Preserving Near-Optimal Gradient Sparsification Cost for Scalable Distributed Deep Learning

Communication overhead is a major obstacle to scaling distributed training systems. Gradient sparsification is a potential optimization approach to reduce the communication volume without significant loss of model fidelity. However, existing gradient sparsification methods have low scalability owing to inefficient design of their algorithms, which raises the communication overhead significantly. In particular, gradient build-up and inadequate sparsity control methods degrade the sparsification performance considerably. Moreover, communication traffic increases drastically owing to workload imbalance of gradient selection between workers. To address these challenges, we propose a novel gradient sparsification scheme called ExDyna. In ExDyna, the gradient tensor of the model comprises fined-grained blocks, and contiguous blocks are grouped into non-overlapping partitions. Each worker selects gradients in its exclusively allocated partition so that gradient build-up never occurs. To balance the workload of gradient selection between workers, ExDyna adjusts the topology of partitions by comparing the workloads of adjacent partitions. In addition, ExDyna supports online threshold scaling, which estimates the accurate threshold of gradient selection on-the-fly. Accordingly, ExDyna can satisfy the user-required sparsity level during a training period regardless of models and datasets. Therefore, ExDyna can enhance the scalability of distributed training systems by preserving near-optimal gradient sparsification cost. In experiments, ExDyna outperformed state-of-the-art sparsifiers in terms of training speed and sparsification performance while achieving high accuracy.

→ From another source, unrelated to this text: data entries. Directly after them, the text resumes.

import Summits.BirchSwinnertonDyer.BirchSwinnertonDyer.Theorems.KatoDescentPotSupersingularWildUpperUnitTwistRecordsFlat54
import Summits.BirchSwinnertonDyer.BirchSwinnertonDyer.Theorems.KatoDescentPotSupersingularWildLowerDesc3RecordsX4ns01
import HarnessLib

/-!
# Route `KatoDescentPotSupersingular` (rung K9, sub-rung B5 = O6 wild `p = 3`, cell `bsd-potss`): `BSD(E,3)` OF THE PAIR for a FIFTH
# U₀-ns ♭ unit-twist row with `#Ш(E)_an = 9` (382347dr1, certified by this seat's deep-search kit j298525; sequel of `…BsdpSha9`) — BOTH halves per row from landed records: the UPPER half (this seat's unit-twist record
# `missingUpperBoundAt_g<label>_3`, ♭ road p598429 over kmc F15) and the LOWER half (k9-desc3's `3`-descent record
# `K9Desc3.lower3_sel_<label>`, `…WildLowerDesc3RecordsX4ns01`): row 382347dr1 @ 3
# (seat `bsd-potss-k9-c4` g16; `--supports stmt-BirchSwinnertonDyer-19197 --as helper`)

HONEST FRAMING. THEOREMS ONLY; PER PAIR; nothing booked here; items 19189 / 19197 / 19663 stay OPEN class-wide; BSD is not proved
for any class.  On this INTRINSIC wild class (as on the four of `…BsdpSha9`) (X4, mod-3 image 3Nn/3Ns, `r_an = 0`, Cremona `#Ш_an = 9`, `∏c_ℓ` prime to 3,
single-member isogeny classes) the two landed per-row records meet: `ord₃ #Ш(E) ≥ 2` (Cassels–Tate + `Sel^(3)(E/ℚ) ≠ ⊥` certificate,
k9-desc3 / k9-c2 kit j250472) and `ord₃ #Ш(E) ≤ ord₃ #Ш(E)_an = 2` (Matar–Nekovář 0.3 at a unit rank-one Heegner twist, this seat's
kit j298525, d = −467), so `ord₃ #Ш(E) = ord₃ #Ш(E)_an` and Miller's `BSD(E,3)` follows by `Typed.missingPPartAt_of_lower_of_upper` +
`Typed.bsdp_of_missingPPartAt` — CONDITIONAL on the displayed named facts {Cassels–Tate pairing, GZK, Gross–Zagier, Kolyvagin,
Matar–Nekovář 2019 Thm 0.3, modularity} and the displayed data of both records (`r_an(E) = 0`, `#Ш_an(E) = 9`, the `3`-descent line
`hSel`, Cremona's `N`, `3 ∤ ∏c_ℓ`, a datum `D` with `3 ∤ c(D)`, the twist's `r_an = 1` and unit `#Ш_an`).  Fifth such K9 U₀-ns pair with NON-trivial `Ш[3]` on the reading-free unit-twist road.

References: [MatarNekovar2019] Thm. 0.3; [GrossZagier1986] I.6.3; [KolyvaginEulerSystems1990] Thm. A; [MilneADT2006] Thm. I.7.3
(Cassels–Tate); [SchaeferStoll2004]; [Miller2011LMS] §1, Def. 1.1; [Darmon2004] Thm. 3.22; [Cremona2006] Tables 1, 4.
-/

set_option autoImplicit false
set_option linter.dupNamespace false
noncomputable section
open scoped Classical NumberField
open WeierstrassCurve NumberField Field
  Literature.NumberTheory.EllipticCurves
  Literature.NumberTheory.EllipticCurves.ModularForms Literature.NumberTheory.EllipticCurves.Rank1Residual
  Literature.NumberTheory.EllipticCurves.Rank1Residual.Typed Literature.NumberTheory.Automorphic
  Summit.BirchSwinnertonDyer.Rank1Residual Summit.BirchSwinnertonDyer.Rank1Residual.Additive
  Summit.BirchSwinnertonDyer.BirchSwinnertonDyer.Theorems

namespace Summit.BirchSwinnertonDyer.BirchSwinnertonDyer.Theorems.WildUpperUnitTwistRecords

/-- **`BSD(E,3)` (Miller) for the PAIR `E = 382347dr1`, `p = 3`, with `#Ш(E)_an = 9`** — O6 wild `3` (`N = 382347`), U₀-ns ♭ row (mod-3
image Nn), `r_an = 0`, `∏c_ℓ = 2`: LOWER half = `K9Desc3.lower3_sel_382347dr1` (Cassels–Tate `hCT` + GZK + the displayed
`3`-descent line `hSel : Sel^(3)(E/ℚ) ≠ ⊥`, kit j250472), UPPER half = `missingUpperBoundAt_g382347dr1_3` (MN19 0.3 + GZ + Kolyvagin + GZK +
modularity + the unit rank-one twist `d_K = -467`, kit j298525); together `ord₃ #Ш(E) = ord₃ #Ш(E)_an (= 2)` and GZK closes `BSD(E,3)`.
CONDITIONAL on the displayed hypotheses; per pair; books nothing by itself. [cite: Miller2011LMS, §1 and Def. 1.1]
[cite: MatarNekovar2019, Thm. 0.3 (p. 456)] [cite: MilneADT2006, Thm. I.7.3] [cite: Cremona2006, Table 4 (Cremona label 382347dr1)] -/
theorem bsdp_g382347dr1_3_of_sel3
    (hCT : exists_casselsTate_pairing (K := ℚ))
    (hGZ : ∀ (N : ℕ) [NeZero N] (W : WeierstrassCurve ℚ) (K : Type) [Field K] [NumberField K],
      gross_zagier N W K)
    (hKo : ∀ (N : ℕ) [NeZero N] (W : WeierstrassCurve ℚ) (K : Type) [Field K] [NumberField K],
      kolyvagin N W K)
    (hMN : ∀ (N : ℕ) [NeZero N] (W : WeierstrassCurve ℚ) (K : Type) [Field K] [NumberField K],
      MatarNekovar2019.thm03_padicValNat_card_sha_le_of_irreducible N W K)
    (hGZK : rank_eq_analyticRank_of_analyticRank_le_one) (hmod : hasEntireLFunction_rat)
    {W : WeierstrassCurve ℚ} [W.IsElliptic] [W.IsGloballyMinimal] (hWeq : W = (⟨0, 0, 1, (-297381), 61929593⟩ : WeierstrassCurve ℚ))
    (hN : W.conductorNorm ℤ = 382347) (hr : W.analyticRank = 0) (htam : ¬ 3 ∣ W.tamagawaProduct)
    (D : ModularParametrizationData W 382347) (hc : ¬ (3 : ℤ) ∣ D.c)
    (K : Type) [Field K] [NumberField K] (hK : IsImaginaryQuadratic K) (hdK : NumberField.discr K = -467)
    {Wd : WeierstrassCurve ℚ} [Wd.IsElliptic] [Wd.IsGloballyMinimal] (hWdeq : Wd = (⟨0, 0, 1, (-64855524909), (-6307378150093750)⟩ : WeierstrassCurve ℚ))
    (hrd : Wd.analyticRank = 1) {qd : ℚ} (hqd : shaAn Wd = (qd : ℂ)) (hvd : padicValRat 3 qd ≤ 0)
    {s : ℚ} (hs : shaAn W = (s : ℂ)) (hv : padicValRat 3 s ≤ 2) (hSel : W.selmerGroup (3 : ℤ) ≠ ⊥) :
    BSDp W 3 :=
  bsdp_of_missingPPartAt W 3 hGZK (by rw [hr]; exact zero_le_one)
    (missingPPartAt_of_lower_of_upper W 3 (K9Desc3.lower3_sel_382347dr1 hCT hGZK W hWeq hr hs hv hSel)
      (missingUpperBoundAt_g382347dr1_3 hGZ hKo hMN hGZK hmod hWeq hN hr htam D hc K hK hdK hWdeq hrd hqd hvd))

end Summit.BirchSwinnertonDyer.BirchSwinnertonDyer.Theorems.WildUpperUnitTwistRecords

end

翻译：通信开销是扩展分布式训练系统的主要障碍。梯度稀疏化是一种潜在的优化方法，可在不显著损失模型保真度的情况下减少通信量。然而，现有梯度稀疏化方法因算法设计低效导致可扩展性差，从而显著增加通信开销。具体而言，梯度累积和不精确的稀疏度控制方法会严重降低稀疏化性能。此外，由于工作节点间梯度选择的工作负载不平衡，通信流量急剧增加。针对这些挑战，我们提出一种名为ExDyna的新型梯度稀疏化方案。在ExDyna中，模型的梯度张量由细粒度块组成，连续块被分组为非重叠分区。每个工作节点在其专属分配分区中选择梯度，从而避免梯度累积。为平衡工作节点间梯度选择的工作负载，ExDyna通过比较相邻分区的工作负载来调整分区拓扑结构。此外，ExDyna支持在线阈值缩放，可实时估计梯度选择的精确阈值。因此，ExDyna能够在训练期间满足用户所需的稀疏度水平，且不受模型和数据集影响。通过保持近最优梯度稀疏化成本，ExDyna可提升分布式训练系统的可扩展性。实验表明，ExDyna在训练速度和稀疏化性能方面均优于最先进的稀疏化器，同时实现了高精度。